11.11.13

Wildcards are Great ... Until THIS Happens!

Wildcards

As I am working away this week, I can be found looking at, opening up, working on a spreadsheet or two. Last night I came across yet another excuse to build an Excel data set. I found the TopTrack 250 and just had to have it: all seven years' worth of day for the top 250 companies according to the Top Track definition. Look here for the 2013 data set.

So I duly copied and pasted the data for 2013 into a spreadsheet and edited it. Having seen that I liked what I had done I then copied over the other six years' worth of data from Top Track. Because the data copied over in a very standard and predictable way, I was able to select all six sheets of the additional data and work on them all concurrently: moving data from one row to another, setting up columns in a better way, lining up the data to make it consistent with what I had already done with the 2013 set. Easy and not too time consuming.

But now the wildcards. On the web site that the data came from they had symbols such as asterisks that pointed to a note that said ... average, estimate ... or something like that. I needed to get rid of them all! As it was late and I wasn't looking carefully, I carried out an edit and replace of * and having pressed Replace All, found that ALL of my data disappeared ... it was doing what a wildcard must do ... in this case, any character was being replaced by nothing! A very hasty Ctrl+Z put everything back to the way it was but I still had to get rid of these symbols.

What to do? Delete every symbol manually? No, there were too many of them. Given that the symbol was in the same place in the cell it was in, at the beginning, I ended up with a formula solution that I entered in a new blank column that I would eventually use to replace the current data:

=IF(LEFT(D6,1)="*",RIGHT(D6,LEN(D6)-1),D6)

Why D6? That's where the first of my data points is in each of the tables I set up. I then copied the formula across to the next cell on the right and then down to the bottom of the table ... it worked a treat.

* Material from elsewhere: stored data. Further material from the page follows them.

import Summits.Schanuel.Schanuel.Theorems.DiophantineDichotomyApproximationPropertyOrbitClusterBoundLemmas
import Summits.Schanuel.Schanuel.Theorems.DiophantineDichotomyApproximationPropertyOrbitClusterBoundArith

/-!
# Deficient lever lemmas I — non-singular embedding minors and their cluster bound

Line `orbit-interpolation-determinant` for the crux `ApproximationProperty` (stmt-Schanuel-6117, route
DiophantineDichotomy), registered sub-goal `orbitClusterBoundDeficient_of` (the DEFICIENT-RANK orbit
cluster bound, KERNEL-c8 §4 / KERNEL-c6 R1: the interpolation determinant on a maximal non-singular
MINOR, Galois-averaged), proved in `…OrbitClusterBoundDeficient.lean`, which imports this file.
Everything here is PROVED; no definitions, no named facts. Registered sub-goals carried by this file:
`exists_embeddings_det_ne_zero`, `norm_det_minor_le`.

* `exists_injective_det_ne_zero`: an `F`-linearly independent finite family of vectors `E → F` has a
  non-singular square coordinate minor on DISTINCT coordinates (row rank = column rank).
* `linearIndependent_embeddings`, `exists_embeddings_det_ne_zero`: `ℚ`-linearly independent
  `y₁, …, y_r ∈ K` have `ℂ`-linearly independent embedding vectors `(σ(y_j))_σ` (extend to a
  `ℚ`-basis; the square embedding matrix of a basis has `det² = discr ≠ 0`), hence `r` distinct
  complex embeddings `S₀ a` with `det (S₀ a (y j))_{a,j} ≠ 0`.
* `norm_det_minor_le`: the archimedean UPPER bound of the lever for an `r × r` minor whose rows are
  arbitrary complex embeddings `ρ a` applied to `y j = n^δ β^{α j}`: Taylor rows about the cluster
  centre `x` (`prod_pow_eq_sum_box`, `norm_det_le_of_cluster`, `quarter_rpow_sub_le_sum_tdeg`) give
  `‖det‖ ≤ ((δ+1)ᵗ)^k rad^⌈¼k^{1+1/t} − k⌉ r! ((2+‖x‖)^{2δ})^k (∏ₐ maxᵢ|ρ_a x̲ᵢ|)^δ`, `k` = number of
  rows with `ρ a (β)` within `rad` of `x`, `x̲ = (n, nβ)` — verbatim the landed `OrbitClusterBound`
  bookkeeping with the index type `Fin r`.
-/

open Finset Matrix NumberField Module Height
open scoped nonZeroDivisors

-- `Summit.Schanuel.Schanuel.…` is the mandated summit/sub-problem namespace (single-conjunct summit):
set_option linter.dupNamespace false

namespace Summit.Schanuel.Schanuel.Cruxes.ApproximationProperty.OrbitInterpolationDeterminant

/-- From an `F`-linearly independent finite family of vectors `v j : E → F` (`E` finite):
distinct coordinates `f a ∈ E`, one per member, on which the square matrix `(v j (f a))_{a,j}`
is non-singular (row rank = column rank). -/
theorem exists_injective_det_ne_zero {F : Type*} [Field F] {ι E : Type*} [Fintype ι]
    [DecidableEq ι] [Fintype E] (v : ι → E → F) (hv : LinearIndependent F v) :
    ∃ f : ι → E, Function.Injective f ∧ (Matrix.of fun a j => v j (f a)).det ≠ 0 := by
  classical
  let M : Matrix ι E F := Matrix.of v
  obtain ⟨κ, a, ha, hspan, hli⟩ := exists_linearIndependent' F M.col
  haveI : Fintype κ := Fintype.ofInjective a ha
  have hcard : Fintype.card κ = Fintype.card ι := by
    have h1 : finrank F (Submodule.span F (Set.range (M.col ∘ a))) = Fintype.card κ :=
      finrank_span_eq_card hli
    have h2 : M.rank = Fintype.card ι := LinearIndependent.rank_matrix (M := M) hv
    rw [Matrix.rank_eq_finrank_span_cols] at h2
    rw [hspan] at h1
    exact h1.symm.trans h2
  let g : ι ≃ κ := (Fintype.equivOfCardEq hcard).symm
  refine ⟨a ∘ g, ha.comp g.injective, ?_⟩
  have hrows : LinearIndependent F (Matrix.of fun a' j => v j ((a ∘ g) a')).row := by
    have : (Matrix.of fun a' j => v j ((a ∘ g) a')).row = (M.col ∘ a) ∘ g := by
      funext a' j; rfl
    rw [this]
    exact hli.comp g g.injective
  have hU := Matrix.linearIndependent_rows_iff_isUnit.mp hrows
  exact ((Matrix.isUnit_iff_isUnit_det _).mp hU).ne_zero

/-- `ℚ`-linearly independent elements `y j` of a number field `K` have `ℂ`-linearly independent
embedding vectors `(σ (y j))_{σ : K →ₐ[ℚ] ℂ}`: extend to a `ℚ`-basis, whose embedding matrix is
non-singular (its determinant squares to the discriminant). -/
theorem linearIndependent_embeddings {K : Type*} [Field K] [NumberField K] {r : ℕ}
    (y : Fin r → K) (hli : LinearIndependent ℚ y) :
    LinearIndependent ℂ (fun j : Fin r => fun σ : K →ₐ[ℚ] ℂ => σ (y j)) := by
  classical
  have hs : LinearIndepOn ℚ id (Set.range y) := hli.linearIndepOn_id
  let b := Module.Basis.extend hs
  haveI : Fintype (hs.extend (Set.subset_univ (Set.range y))) :=
    FiniteDimensional.fintypeBasisIndex b
  have hcardT : Fintype.card (hs.extend (Set.subset_univ (Set.range y))) =
      Fintype.card (K →ₐ[ℚ] ℂ) := by
    rw [AlgHom.card, finrank_eq_card_basis b]
  let e : (hs.extend (Set.subset_univ (Set.range y))) ≃ (K →ₐ[ℚ] ℂ) :=
    Fintype.equivOfCardEq hcardT
  set N := Algebra.embeddingsMatrixReindex ℚ ℂ b e with hN
  have hdet : N.det ≠ 0 := by
    intro h0
    have h := Algebra.discr_eq_det_embeddingsMatrixReindex_pow_two ℚ ℂ b e
    rw [← hN, h0, zero_pow two_ne_zero, map_eq_zero] at h
    exact Algebra.discr_not_zero_of_basis ℚ b h
  have hrows : LinearIndependent ℂ N.row :=
    Matrix.linearIndependent_rows_iff_isUnit.mpr
      ((Matrix.isUnit_iff_isUnit_det _).mpr (Ne.isUnit hdet))
  -- the members `y j` sit inside the extended basis
  let inc : Fin r → hs.extend (Set.subset_univ (Set.range y)) :=
    fun j => ⟨y j, Module.Basis.subset_extend hs (Set.mem_range_self j)⟩
  have hinc : Function.Injective inc := fun j j' h => hli.injective (by
    simpa [inc] using congrArg Subtype.val h)
  have h1 : LinearIndependent ℂ (N.row ∘ inc) := hrows.comp inc hinc
  -- transport the coordinates along `e`
  have h2 : LinearIndependent ℂ (⇑(LinearEquiv.funCongrLeft ℂ ℂ e.symm) ∘ (N.row ∘ inc)) :=
    h1.map' (LinearEquiv.funCongrLeft ℂ ℂ e.symm).toLinearMap (LinearEquiv.ker _)
  have hfun : (fun j : Fin r => fun σ : K →ₐ[ℚ] ℂ => σ (y j)) =
      ⇑(LinearEquiv.funCongrLeft ℂ ℂ e.symm) ∘ (N.row ∘ inc) := by
    funext j σ
    simp only [Function.comp_apply, LinearEquiv.funCongrLeft_apply,
      LinearMap.funLeft_apply, Matrix.row_apply, hN, Algebra.embeddingsMatrixReindex,
      Matrix.reindex_apply, Matrix.submatrix_apply, Equiv.refl_symm, Equiv.refl_apply,
      Equiv.symm_symm, Algebra.embeddingsMatrix_apply, Equiv.apply_symm_apply, inc]
    rw [Module.Basis.extend_apply_self]
  rw [hfun]
  exact h2

/-- Non-singular maximal minor of the embedding matrix of `ℚ`-linearly independent `y j ∈ K`:
`r` DISTINCT complex embeddings `S₀ a` with `det (S₀ a (y j))_{a,j} ≠ 0`. -/
theorem exists_embeddings_det_ne_zero : ∀ {K : Type} [Field K] [NumberField K] {r : ℕ} (y : Fin r → K), LinearIndependent ℚ y → ∃ S₀ : Fin r → (K →+* ℂ), Function.Injective S₀ ∧ (Matrix.of fun a j => S₀ a (y j)).det ≠ 0 := by
  intro K _ _ r y hli
  classical
  obtain ⟨f, hf, hdet⟩ :=
    exists_injective_det_ne_zero (fun j (σ : K →ₐ[ℚ] ℂ) => σ (y j)) (linearIndependent_embeddings y hli)
  refine ⟨fun a => (f a).toRingHom, fun a a' h => hf (AlgHom.coe_ringHom_injective h), ?_⟩
  simpa using hdet

/-- **Cluster bound for an `r × r` embedding minor.** Rows `a` are complex embeddings `ρ a` of
`K` applied to the scaled monomials `y j = n^δ β^{α j}` (`|α j| ≤ δ`); if the rows `a ∈ S` put
`ρ a (β)` within `rad ≤ 1` of `x`, then (Taylor rows about `x`, `norm_det_le_of_cluster`,
`quarter_rpow_sub_le_sum_tdeg`)
`‖det‖ ≤ ((δ+1)ᵗ)^{#S} · rad^⌈¼ #S^{1+1/t} − #S⌉ · r! · ((2+‖x‖)^{2δ})^{#S} · (∏ₐ maxᵢ ‖ρ a (x̲ᵢ)‖)^δ`
for the tuple `x̲ = (n, nβ₁, …, nβ_t)`. -/
theorem norm_det_minor_le : ∀ {K : Type} [Field K] [NumberField K] {t : ℕ}, 1 ≤ t → ∀ (β : Fin t → K) (δ : ℕ) {r : ℕ} (α : Fin r → Fin t → ℕ), (∀ j, ∑ l, α j l ≤ δ) → ∀ (n : ℕ), 0 < n → ∀ (y : Fin r → K), (∀ j, y j = (n : K) ^ δ * ∏ l, β l ^ α j l) → ∀ (xK : Fin (t + 1) → K), xK 0 = n → (∀ l : Fin t, xK l.succ = n * β l) → ∀ (ρ : Fin r → (K →+* ℂ)) (x : Fin t → ℂ) (rad : ℝ), 0 < rad → rad ≤ 1 → ∀ (S : Finset (Fin r)), (∀ a ∈ S, ‖(fun l => ρ a (β l)) - x‖ ≤ rad) → ‖(Matrix.of fun a j => ρ a (y j)).det‖ ≤ (((δ : ℝ) + 1) ^ t) ^ S.card * rad ^ ⌈(1 / 4 : ℝ) * (S.card : ℝ) ^ (1 + 1 / (t : ℝ)) - S.card⌉₊ * (r.factorial : ℝ) * (((2 + ‖x‖) ^ 2) ^ δ) ^ S.card * (∏ a, ⨆ i : Fin (t + 1), ‖ρ a (xK i)‖) ^ δ := by
  intro K _ _ t ht β δ r α hαdeg n hn0 y hy xK hxK0 hxKs ρ x rad hr0 hr1 S hS
  classical
  have hnR : (0 : ℝ) < n := by exact_mod_cast hn0
  set W : Matrix (Fin r) (Fin r) ℂ := Matrix.of fun a j => ρ a (y j) with hW
  let z : Fin r → Fin t → ℂ := fun a l => ρ a (β l)
  have hzS : ∀ a ∈ S, ‖z a - x‖ ≤ rad := hS
  set Γ : Finset (Fin t → ℕ) := Fintype.piFinset fun _ : Fin t => Finset.range (δ + 1) with hΓdef
  have hΓne : Γ.Nonempty := ⟨fun _ => 0, by
    rw [hΓdef, Fintype.mem_piFinset]; intro; simp⟩
  have hΓcard : (Γ.card : ℝ) = ((δ : ℝ) + 1) ^ t := by
    rw [hΓdef, Fintype.card_piFinset, Finset.prod_const, Finset.card_range, Finset.card_univ,
      Fintype.card_fin]
    push_cast; ring
  let u : Fin r → (Fin t → ℕ) → ℂ := fun a γ => ∏ l, (z a l - x l) ^ γ l
  let w : (Fin t → ℕ) → Fin r → ℂ := fun γ j =>
    (n : ℂ) ^ δ * ∏ l, ((Nat.choose (α j l) (γ l) : ℂ) * x l ^ (α j l - γ l))
  let deg : (Fin t → ℕ) → ℕ := fun γ => ∑ l, γ l
  set c2 : ℝ := ((2 + ‖x‖) ^ 2) ^ δ with hc2
  have hc2pos : 0 < c2 := by positivity
  set B : ℝ := (n : ℝ) ^ δ * c2 with hBdef
  have hB0 : 0 ≤ B := by positivity
  let Rv : Fin r → ℝ := fun a => ⨆ i : Fin (t + 1), ‖ρ a (xK i)‖
  have hRv_le : ∀ a i, ‖ρ a (xK i)‖ ≤ Rv a := fun a i =>
    le_ciSup (Finite.bddAbove_range fun i : Fin (t + 1) => ‖ρ a (xK i)‖) i
  have hRv_n : ∀ a, (n : ℝ) ≤ Rv a := fun a => by
    have h := hRv_le a 0
    rwa [hxK0, map_natCast, Complex.norm_natCast] at h
  have hRv_pos : ∀ a, 0 < Rv a := fun a => hnR.trans_le (hRv_n a)
  have hRv_z : ∀ a l, (n : ℝ) * ‖z a l‖ ≤ Rv a := fun a l => by
    have h := hRv_le a l.succ
    rwa [hxKs, map_mul, map_natCast, norm_mul, Complex.norm_natCast] at h
  let R : Fin r → ℝ := fun a => Rv a ^ δ
  have hR0 : ∀ a, 0 ≤ R a := fun a => pow_nonneg (hRv_pos a).le _
  set mreal : ℝ := 1 / 4 * (S.card : ℝ) ^ (1 + 1 / (t : ℝ)) - S.card with hmreal
  set m : ℕ := ⌈mreal⌉₊ with hmdef
  -- the rows of W are Taylor sums
  have hαl : ∀ j l, α j l ≤ δ := fun j l =>
    (Finset.single_le_sum (fun l _ => Nat.zero_le (α j l)) (Finset.mem_univ l)).trans (hαdeg j)
  have hWentry : ∀ a j, W a j = (n : ℂ) ^ δ * ∏ l, z a l ^ α j l := by
    intro a j
    simp only [hW, Matrix.of_apply, hy, map_mul, map_pow, map_natCast, map_prod, z]
  have hrow : ∀ a ∈ S, W a = ∑ γ ∈ Γ, u a γ • w γ := by
    intro a _
    funext j
    rw [Finset.sum_apply, hWentry a j, prod_pow_eq_sum_box (z a) x (α j) (hαl j), Finset.mul_sum]
    refine Finset.sum_congr rfl fun γ _ => ?_
    simp only [Pi.smul_apply, smul_eq_mul, u, w]
    ring
  have hu : ∀ a ∈ S, ∀ γ ∈ Γ, ‖u a γ‖ ≤ rad ^ deg γ := fun a ha γ _ =>
    norm_prod_sub_pow_le (z a) x γ (hzS a ha)
  have hw : ∀ γ ∈ Γ, ∀ j, ‖w γ j‖ ≤ B := by
    intro γ _ j
    simp only [w, norm_mul, norm_pow, Complex.norm_natCast, hBdef]
    exact mul_le_mul_of_nonneg_left (norm_prod_choose_mul_pow_le x (α j) γ (hαdeg j))
      (by positivity)
  have hWbd : ∀ a ∉ S, ∀ j, ‖W a j‖ ≤ R a := by
    intro a _ j
    rw [hWentry a j, norm_mul, norm_pow, Complex.norm_natCast, norm_prod]
    simp_rw [norm_pow]
    have hsplit : (n : ℝ) ^ δ * ∏ l, ‖z a l‖ ^ α j l =
        (n : ℝ) ^ (δ - ∑ l, α j l) * ∏ l, ((n : ℝ) * ‖z a l‖) ^ α j l := by
      simp_rw [mul_pow, Finset.prod_mul_distrib, Finset.prod_pow_eq_pow_sum]
      rw [← mul_assoc, ← pow_add, Nat.sub_add_cancel (hαdeg j)]
    rw [hsplit]
    calc (n : ℝ) ^ (δ - ∑ l, α j l) * ∏ l, ((n : ℝ) * ‖z a l‖) ^ α j l
        ≤ Rv a ^ (δ - ∑ l, α j l) * ∏ l, Rv a ^ α j l := by
          refine mul_le_mul (pow_le_pow_left₀ hnR.le (hRv_n a) _)
            (Finset.prod_le_prod (fun l _ => pow_nonneg (mul_nonneg hnR.le (norm_nonneg _)) _)
              fun l _ => pow_le_pow_left₀ (mul_nonneg hnR.le (norm_nonneg _)) (hRv_z a l) _)
            (Finset.prod_nonneg fun l _ => pow_nonneg (mul_nonneg hnR.le (norm_nonneg _)) _)
            (pow_nonneg (hRv_pos a).le _)
      _ = R a := by
          simp only [R]
          rw [Finset.prod_pow_eq_pow_sum, ← pow_add, Nat.sub_add_cancel (hαdeg j)]
  have hm : ∀ p : Fin r → (Fin t → ℕ), (∀ a ∈ S, p a ∈ Γ) → Set.InjOn p S →
      m ≤ ∑ a ∈ S, deg (p a) := by
    intro p _ hinj
    have hT := quarter_rpow_sub_le_sum_tdeg ht (S.image p)
    rw [Finset.card_image_of_injOn hinj, Finset.sum_image hinj] at hT
    rw [hmdef]
    refine Nat.ceil_le.mpr ?_
    rw [hmreal]
    have e : ((∑ a ∈ S, deg (p a) : ℕ) : ℝ) = ∑ a ∈ S, ((∑ l, p a l : ℕ) : ℝ) := by
      simp [deg]
    rw [e]
    exact hT
  have hup := norm_det_le_of_cluster W S Γ hΓne u w deg rad B R m hr0.le hr1 hB0 hR0
    hrow hu hw hWbd hm
  rw [Fintype.card_fin] at hup
  -- § the archimedean product
  set A : ℝ := ∏ a, Rv a with hAdef
  have hBR : ∀ a, B ≤ R a * c2 := fun a => by
    rw [hBdef]
    exact mul_le_mul_of_nonneg_right (pow_le_pow_left₀ hnR.le (hRv_n a) _) hc2pos.le
  have hprodR : ∏ a, R a = A ^ δ := by
    rw [hAdef, ← Finset.prod_pow]
  have htail : B ^ S.card * ∏ a ∈ univ.filter (· ∉ S), R a ≤ c2 ^ S.card * A ^ δ := by
    have h1 : B ^ S.card ≤ (∏ a ∈ S, R a) * c2 ^ S.card := by
      rw [← Finset.prod_const, ← Finset.prod_const, ← Finset.prod_mul_distrib]
      exact Finset.prod_le_prod (fun a _ => hB0) fun a _ => hBR a
    have h2 : (∏ a ∈ S, R a) * ∏ a ∈ univ.filter (· ∉ S), R a = ∏ a, R a := by
      rw [← Finset.prod_filter_mul_prod_filter_not univ (· ∈ S)]
      congr 1
      exact Finset.prod_congr (by ext a; simp) fun _ _ => rfl
    have h3 : 0 ≤ ∏ a ∈ univ.filter (· ∉ S), R a := Finset.prod_nonneg fun a _ => hR0 a
    calc B ^ S.card * ∏ a ∈ univ.filter (· ∉ S), R a
        ≤ ((∏ a ∈ S, R a) * c2 ^ S.card) * ∏ a ∈ univ.filter (· ∉ S), R a :=
          mul_le_mul_of_nonneg_right h1 h3
      _ = c2 ^ S.card * ((∏ a ∈ S, R a) * ∏ a ∈ univ.filter (· ∉ S), R a) := by ring
      _ = c2 ^ S.card * A ^ δ := by rw [h2, hprodR]
  have h0 : 0 ≤ (Γ.card : ℝ) ^ S.card * rad ^ m * (r.factorial : ℝ) := by positivity
  calc ‖W.det‖ ≤ (Γ.card : ℝ) ^ S.card * rad ^ m * (r.factorial : ℝ) * B ^ S.card *
        ∏ a ∈ univ.filter (· ∉ S), R a := hup
    _ = ((Γ.card : ℝ) ^ S.card * rad ^ m * (r.factorial : ℝ)) *
        (B ^ S.card * ∏ a ∈ univ.filter (· ∉ S), R a) := by ring
    _ ≤ ((Γ.card : ℝ) ^ S.card * rad ^ m * (r.factorial : ℝ)) * (c2 ^ S.card * A ^ δ) :=
        mul_le_mul_of_nonneg_left htail h0
    _ = _ := by rw [hΓcard, hAdef, hc2]; ring

end Summit.Schanuel.Schanuel.Cruxes.ApproximationProperty.OrbitInterpolationDeterminant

I remembered that I should have added that there were other symbols in the data in addition to the * and I amended my formula to cope with the ‡ symbol:

=IF(OR(LEFT(D6,1)="*",LEFT(D6,1)="‡"),RIGHT(D6,LEN(D6)-1),D6)

Now I had to copy and paste my edited values as text rather than leaving them in formula format, otherwise I have to leave the original data in the file AND have the edited version. So I just copied and pasted the edited values over the original data and my data were now clean and tidy ... but read on!

Numbers as Text

One problem remained: having replaced these symbols, the result was numbers as text rather than number as number. In this case I did this:

  • enter 1 in any available cell

  • copy that cell

  • select the entire range of numbers ... all of them so you miss nothing and don't waste your time selecting just the affected ones if your data set is large like mine

  • paste special, multiply

  • ta daa! your numbers as text have now become numbers as numbers

  • Delete that cell with 1 in it


There you are wildcards and paste special to set up a nice, clean table of data copied from the web.

Duncan Williamson

2 comments:

Jack Han said...

I have bought book Excel master. I can not find the link to excel examples used in the book. Appreciate if you could email me the link.

excel2007master said...

I will do but look again in the early pages, the link is there. Thanks for buying Jack.